The output must match the entries below exactly.

**Given data**
────

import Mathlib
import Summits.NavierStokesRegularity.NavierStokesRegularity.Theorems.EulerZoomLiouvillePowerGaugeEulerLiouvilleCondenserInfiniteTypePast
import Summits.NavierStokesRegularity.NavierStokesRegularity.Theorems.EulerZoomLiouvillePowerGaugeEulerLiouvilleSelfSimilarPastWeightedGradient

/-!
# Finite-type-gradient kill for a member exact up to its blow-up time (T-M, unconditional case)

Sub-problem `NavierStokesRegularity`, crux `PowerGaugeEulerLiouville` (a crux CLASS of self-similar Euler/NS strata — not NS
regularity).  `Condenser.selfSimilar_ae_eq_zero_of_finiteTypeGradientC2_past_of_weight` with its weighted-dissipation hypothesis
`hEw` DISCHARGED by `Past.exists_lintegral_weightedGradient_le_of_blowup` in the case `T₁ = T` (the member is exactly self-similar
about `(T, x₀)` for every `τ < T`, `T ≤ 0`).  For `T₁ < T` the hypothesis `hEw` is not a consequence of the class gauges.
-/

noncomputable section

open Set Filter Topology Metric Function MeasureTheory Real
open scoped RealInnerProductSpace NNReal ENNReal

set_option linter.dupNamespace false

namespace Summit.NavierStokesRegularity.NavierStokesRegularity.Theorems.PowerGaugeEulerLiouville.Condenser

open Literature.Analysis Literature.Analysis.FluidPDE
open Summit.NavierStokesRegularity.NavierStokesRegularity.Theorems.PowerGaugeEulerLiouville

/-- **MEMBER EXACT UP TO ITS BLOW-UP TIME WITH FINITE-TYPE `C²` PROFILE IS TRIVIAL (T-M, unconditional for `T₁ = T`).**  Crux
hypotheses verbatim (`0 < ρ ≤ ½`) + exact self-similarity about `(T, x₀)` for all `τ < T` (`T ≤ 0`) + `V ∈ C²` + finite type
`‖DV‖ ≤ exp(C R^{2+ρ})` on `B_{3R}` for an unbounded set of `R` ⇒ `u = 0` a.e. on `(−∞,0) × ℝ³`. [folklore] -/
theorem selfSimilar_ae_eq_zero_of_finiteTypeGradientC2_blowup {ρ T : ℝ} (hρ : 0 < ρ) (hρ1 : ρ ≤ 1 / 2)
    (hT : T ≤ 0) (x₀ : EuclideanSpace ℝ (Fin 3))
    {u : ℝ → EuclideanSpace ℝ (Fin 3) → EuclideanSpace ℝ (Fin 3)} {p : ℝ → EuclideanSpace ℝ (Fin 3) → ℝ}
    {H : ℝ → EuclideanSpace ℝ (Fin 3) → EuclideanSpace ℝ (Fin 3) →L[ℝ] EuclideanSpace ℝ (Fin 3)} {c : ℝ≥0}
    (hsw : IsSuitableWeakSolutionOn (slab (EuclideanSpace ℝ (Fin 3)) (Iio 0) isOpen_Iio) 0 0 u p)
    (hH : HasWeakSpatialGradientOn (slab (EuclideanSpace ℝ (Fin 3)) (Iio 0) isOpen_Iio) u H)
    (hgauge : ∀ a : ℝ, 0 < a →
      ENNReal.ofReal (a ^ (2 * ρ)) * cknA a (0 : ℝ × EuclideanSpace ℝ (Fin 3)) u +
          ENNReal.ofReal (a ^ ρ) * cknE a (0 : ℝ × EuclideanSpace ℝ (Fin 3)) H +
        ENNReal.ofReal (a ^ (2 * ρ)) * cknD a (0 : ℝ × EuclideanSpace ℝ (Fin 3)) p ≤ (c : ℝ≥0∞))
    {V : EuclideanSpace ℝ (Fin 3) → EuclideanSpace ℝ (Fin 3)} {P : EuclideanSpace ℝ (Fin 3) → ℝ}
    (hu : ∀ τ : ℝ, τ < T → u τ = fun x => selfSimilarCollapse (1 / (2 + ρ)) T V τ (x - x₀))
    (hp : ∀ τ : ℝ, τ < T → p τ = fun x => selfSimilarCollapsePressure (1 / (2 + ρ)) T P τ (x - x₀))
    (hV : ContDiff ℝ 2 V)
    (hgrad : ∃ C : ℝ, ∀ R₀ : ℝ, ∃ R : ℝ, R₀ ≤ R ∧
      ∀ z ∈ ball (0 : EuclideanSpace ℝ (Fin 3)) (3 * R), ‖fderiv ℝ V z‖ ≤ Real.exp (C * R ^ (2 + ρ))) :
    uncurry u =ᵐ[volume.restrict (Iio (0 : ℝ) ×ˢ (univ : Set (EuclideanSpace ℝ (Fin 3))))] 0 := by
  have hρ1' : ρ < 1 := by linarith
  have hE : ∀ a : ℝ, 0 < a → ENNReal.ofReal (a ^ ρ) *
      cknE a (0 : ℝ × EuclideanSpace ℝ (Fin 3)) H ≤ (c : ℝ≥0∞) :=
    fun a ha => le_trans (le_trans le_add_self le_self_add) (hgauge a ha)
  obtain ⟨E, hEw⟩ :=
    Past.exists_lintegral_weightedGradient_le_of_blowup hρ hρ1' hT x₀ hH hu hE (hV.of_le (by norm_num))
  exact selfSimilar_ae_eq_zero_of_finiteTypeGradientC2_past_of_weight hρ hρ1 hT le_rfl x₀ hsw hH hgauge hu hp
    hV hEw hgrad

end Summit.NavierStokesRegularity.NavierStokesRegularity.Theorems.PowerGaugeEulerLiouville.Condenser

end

────

**Answer to the exercise**
import Mathlib
import Summits.NavierStokesRegularity.NavierStokesRegularity.Theorems.EulerZoomLiouvillePowerGaugeEulerLiouvilleCondenserInfiniteTypePast
import Summits.NavierStokesRegularity.NavierStokesRegularity.Theorems.EulerZoomLiouvillePowerGaugeEulerLiouvilleSelfSimilarPastWeightedGradient

/-!
# Finite-type-gradient kill for a member exact up to its blow-up time (T-M, unconditional case)

Sub-problem `NavierStokesRegularity`, crux `PowerGaugeEulerLiouville` (a crux CLASS of self-similar Euler/NS strata — not NS
regularity).  `Condenser.selfSimilar_ae_eq_zero_of_finiteTypeGradientC2_past_of_weight` with its weighted-dissipation hypothesis
`hEw` DISCHARGED by `Past.exists_lintegral_weightedGradient_le_of_blowup` in the case `T₁ = T` (the member is exactly self-similar
about `(T, x₀)` for every `τ < T`, `T ≤ 0`).  For `T₁ < T` the hypothesis `hEw` is not a consequence of the class gauges.
-/

noncomputable section

open Set Filter Topology Metric Function MeasureTheory Real
open scoped RealInnerProductSpace NNReal ENNReal

set_option linter.dupNamespace false

namespace Summit.NavierStokesRegularity.NavierStokesRegularity.Theorems.PowerGaugeEulerLiouville.Condenser

open Literature.Analysis Literature.Analysis.FluidPDE
open Summit.NavierStokesRegularity.NavierStokesRegularity.Theorems.PowerGaugeEulerLiouville

/-- **MEMBER EXACT UP TO ITS BLOW-UP TIME WITH FINITE-TYPE `C²` PROFILE IS TRIVIAL (T-M, unconditional for `T₁ = T`).**  Crux
hypotheses verbatim (`0 < ρ ≤ ½`) + exact self-similarity about `(T, x₀)` for all `τ < T` (`T ≤ 0`) + `V ∈ C²` + finite type
`‖DV‖ ≤ exp(C R^{2+ρ})` on `B_{3R}` for an unbounded set of `R` ⇒ `u = 0` a.e. on `(−∞,0) × ℝ³`. [folklore] -/
theorem selfSimilar_ae_eq_zero_of_finiteTypeGradientC2_blowup {ρ T : ℝ} (hρ : 0 < ρ) (hρ1 : ρ ≤ 1 / 2)
    (hT : T ≤ 0) (x₀ : EuclideanSpace ℝ (Fin 3))
    {u : ℝ → EuclideanSpace ℝ (Fin 3) → EuclideanSpace ℝ (Fin 3)} {p : ℝ → EuclideanSpace ℝ (Fin 3) → ℝ}
    {H : ℝ → EuclideanSpace ℝ (Fin 3) → EuclideanSpace ℝ (Fin 3) →L[ℝ] EuclideanSpace ℝ (Fin 3)} {c : ℝ≥0}
    (hsw : IsSuitableWeakSolutionOn (slab (EuclideanSpace ℝ (Fin 3)) (Iio 0) isOpen_Iio) 0 0 u p)
    (hH : HasWeakSpatialGradientOn (slab (EuclideanSpace ℝ (Fin 3)) (Iio 0) isOpen_Iio) u H)
    (hgauge : ∀ a : ℝ, 0 < a →
      ENNReal.ofReal (a ^ (2 * ρ)) * cknA a (0 : ℝ × EuclideanSpace ℝ (Fin 3)) u +
          ENNReal.ofReal (a ^ ρ) * cknE a (0 : ℝ × EuclideanSpace ℝ (Fin 3)) H +
        ENNReal.ofReal (a ^ (2 * ρ)) * cknD a (0 : ℝ × EuclideanSpace ℝ (Fin 3)) p ≤ (c : ℝ≥0∞))
    {V : EuclideanSpace ℝ (Fin 3) → EuclideanSpace ℝ (Fin 3)} {P : EuclideanSpace ℝ (Fin 3) → ℝ}
    (hu : ∀ τ : ℝ, τ < T → u τ = fun x => selfSimilarCollapse (1 / (2 + ρ)) T V τ (x - x₀))
    (hp : ∀ τ : ℝ, τ < T → p τ = fun x => selfSimilarCollapsePressure (1 / (2 + ρ)) T P τ (x - x₀))
    (hV : ContDiff ℝ 2 V)
    (hgrad : ∃ C : ℝ, ∀ R₀ : ℝ, ∃ R : ℝ, R₀ ≤ R ∧
      ∀ z ∈ ball (0 : EuclideanSpace ℝ (Fin 3)) (3 * R), ‖fderiv ℝ V z‖ ≤ Real.exp (C * R ^ (2 + ρ))) :
    uncurry u =ᵐ[volume.restrict (Iio (0 : ℝ) ×ˢ (univ : Set (EuclideanSpace ℝ (Fin 3))))] 0 := by
  have hρ1' : ρ < 1 := by linarith
  have hE : ∀ a : ℝ, 0 < a → ENNReal.ofReal (a ^ ρ) *
      cknE a (0 : ℝ × EuclideanSpace ℝ (Fin 3)) H ≤ (c : ℝ≥0∞) :=
    fun a ha => le_trans (le_trans le_add_self le_self_add) (hgauge a ha)
  obtain ⟨E, hEw⟩ :=
    Past.exists_lintegral_weightedGradient_le_of_blowup hρ hρ1' hT x₀ hH hu hE (hV.of_le (by norm_num))
  exact selfSimilar_ae_eq_zero_of_finiteTypeGradientC2_past_of_weight hρ hρ1 hT le_rfl x₀ hsw hH hgauge hu hp
    hV hEw hgrad

end Summit.NavierStokesRegularity.NavierStokesRegularity.Theorems.PowerGaugeEulerLiouville.Condenser

end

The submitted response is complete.